Teenagers 'only use 800 different words a day' - mickeyben
http://www.telegraph.co.uk/education/educationnews/6960745/Teenagers-only-use-800-different-words-a-day.html

======
patio11
I would attribute this result more to "substantially all corpora of human
languages will exhibit a zipf distribution in word frequency" than to "kids
these days."

For example, off the top of my head I know you can do about 90% of jpop songs
with 200 words, and I say without fear of contradiction that Wikipedia, the
Bible, the contents of the Gutenberg free library, or any other substantial
corpora will also evidence a zipf distribution.

Bonus points: the zipf distribution for the King James version of the Bible
and the zipf distribution for text messages would be virtually
indistinguishable if you rank ordered them and then swapped n% of the words
across the two lists. I think n is likely to be about 10. A fun project for
after Easter if they've published their dataset anywhere...
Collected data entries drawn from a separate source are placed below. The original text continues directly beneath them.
/-- **The check**: exactly as many names as columns, every name valid, and the packed forward
elimination of their rows (in the listed order) finds a pivot in every column — i.e. the named EDS
rows have full rank mod 2 on the non-Hoffman admissible words of weight `k`. Decidable by
`decide +kernel` in seconds (weight 13: `2032` columns; the work is GMP arithmetic on the packed
matrix). [cite: IharaKanekoZagier2006, Conjecture 1] -/
def check (k : ℕ) (names : List (List ℕ × List ℕ)) : Bool :=
  sameLength names (cols k) && names.all (validName k) &&
    elimLoop (2 ^ (k - 1)) (rep (2 ^ (k - 1)) (lengthTR names)) (cols k)
      (pack (2 ^ (k - 1)) (names.map (rowBits k)))

/-! ### §5 Semantics: the integer rows and their evaluation at a series -/

/-- `Σ_{w ∈ L} e_w ∈ ℤ⟨x,y⟩` for a list of words with multiplicity. [folklore] -/
noncomputable def wordSumZ (L : List (List Bool)) : List Bool →₀ ℤ :=
  (L.map fun w => Finsupp.single w (1 : ℤ)).sum

/-- **The integer EDS row of a name** `(s,t)`:
`Σ_{u ∈ s ∗ t} (-1)^{|u|} e_{bw u} − (-1)^{|s|+|t|} Σ_{w ∈ bw s ш bw t} e_w`; at a group-like
pentagon solution `φ` both halves evaluate to `π_Y(φ)(s) π_Y(φ)(t)`, so the row evaluates to `0`.
[cite: IharaKanekoZagier2006, §2] -/
noncomputable def rowZ (ν : List ℕ × List ℕ) : List Bool →₀ ℤ :=
  ((MZV.stuffle ν.1 ν.2).map fun u =>
      Finsupp.single (MZV.binaryWord u) ((-1 : ℤ) ^ u.length)).sum -
    (-1 : ℤ) ^ (ν.1.length + ν.2.length) •
      wordSumZ (MZV.shuffleWord (MZV.binaryWord ν.1) (MZV.binaryWord ν.2))

/-- The fold of one word: `y x u ↦ −Σ_{v ∈ y ш u} e_{x v}` (the regularisation identity
`c_{y x u}(φ) = −Σ_{v ∈ y ш u} c_{x v}(φ)` of a group-like `φ` with `c_y(φ) = 0`); every other
word is kept. [cite: IharaKanekoZagier2006, §2] -/
noncomputable def divFoldWord : List Bool → (List Bool →₀ ℤ)
  | true :: false :: u => -wordSumZ ((MZV.shuffleWord [true] u).map (List.cons false))
  | w => Finsupp.single w 1

/-- The fold extended additively to `ℤ⟨x,y⟩`. [folklore] -/
noncomputable def divFold (f : List Bool →₀ ℤ) : List Bool →₀ ℤ :=
  f.sum fun w n => n • divFoldWord w

/-- Evaluation of `f ∈ ℤ⟨x,y⟩` at a series: `Σ_w f(w) · c_w(φ)`. [folklore] -/
noncomputable def evalZ {R : Type*} [Ring R] (φ : NCSeries Bool R) (f : List Bool →₀ ℤ) : R :=
  f.sum fun w n => n • φ w

/-- The word of length `k` with a given code (most significant letter first). [folklore] -/
def wordOfCode (k c : ℕ) : List Bool := ((List.range k).map fun i => c.testBit i).reverse

/-- **The integer relation matrix**: entry of the folded row of the name `ν` at the column code
`c` in weight `k`. The engine's contract (sibling files): for a valid name and a column `c`,
bit `c` of `rowBits k ν` is the parity of `entry k ν c`. [cite: IharaKanekoZagier2006, §2] -/
noncomputable def entry (k : ℕ) (ν : List ℕ × List ℕ) (c : ℕ) : ℤ :=
  divFold (rowZ ν) (wordOfCode k c)

/-! ### §6 Proof-side vocabulary (used by the soundness files) -/

/-- Slot `i` (width `W`) of a packed matrix. [folklore] -/
def slot (W M i : ℕ) : ℕ := (M >>> (i * W)) % 2 ^ W

/-- The XOR-combinations of a list of rows: the `𝔽₂`-span, on bitsets. [folklore] -/
inductive XorGen (rows : List ℕ) : ℕ → Prop
  | zero : XorGen rows 0
  | xor {a r : ℕ} : XorGen rows a → r ∈ rows → XorGen rows (a ^^^ r)

/-- The `𝔽₂`-vector of a bitset on a list of columns: coordinate `j` is bit `cs[j]`. [folklore] -/
def vecOf (cs : List ℕ) (x : ℕ) : Fin cs.length → ZMod 2 :=
  fun j => if x.testBit (cs.get j) then 1 else 0

/-- **The integer relation matrix of a certificate**: rows = the names, columns = `cols k`,
entries = `entry`. The soundness files show: `check k names = true` ⇒ its determinant is odd.
[cite: IharaKanekoZagier2006, §2] -/
noncomputable def intMat (k : ℕ) (names : List (List ℕ × List ℕ)) :
    Matrix (Fin names.length) (Fin (cols k).length) ℤ :=
  fun i j => entry k (names.get i) ((cols k).get j)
Sorry -- natural language processing is my first love.

------
vital101
This isn't to say that all teenagers only use 800 different words a day. I'm
sure some do, but there have to be some that only do so to communicate
effectively with their peers. I know that when I was in high school, using
large words really didn't get many anywhere with my classmates.

------
Semiapies
I'm reminded of this: <http://en.wikipedia.org/wiki/Basic_English>

Now, shall we perform similar analysis on vocabulary use by the adults
currently working in all those jobs British teenagers supposedly risk not
getting?

------
blintson
That's a good thing. If you can say the same thing using simpler, or fewer
terms you should. It's not hard to make something simple seem complicated,
it's hard to make something complex seem simple. Look at lisp.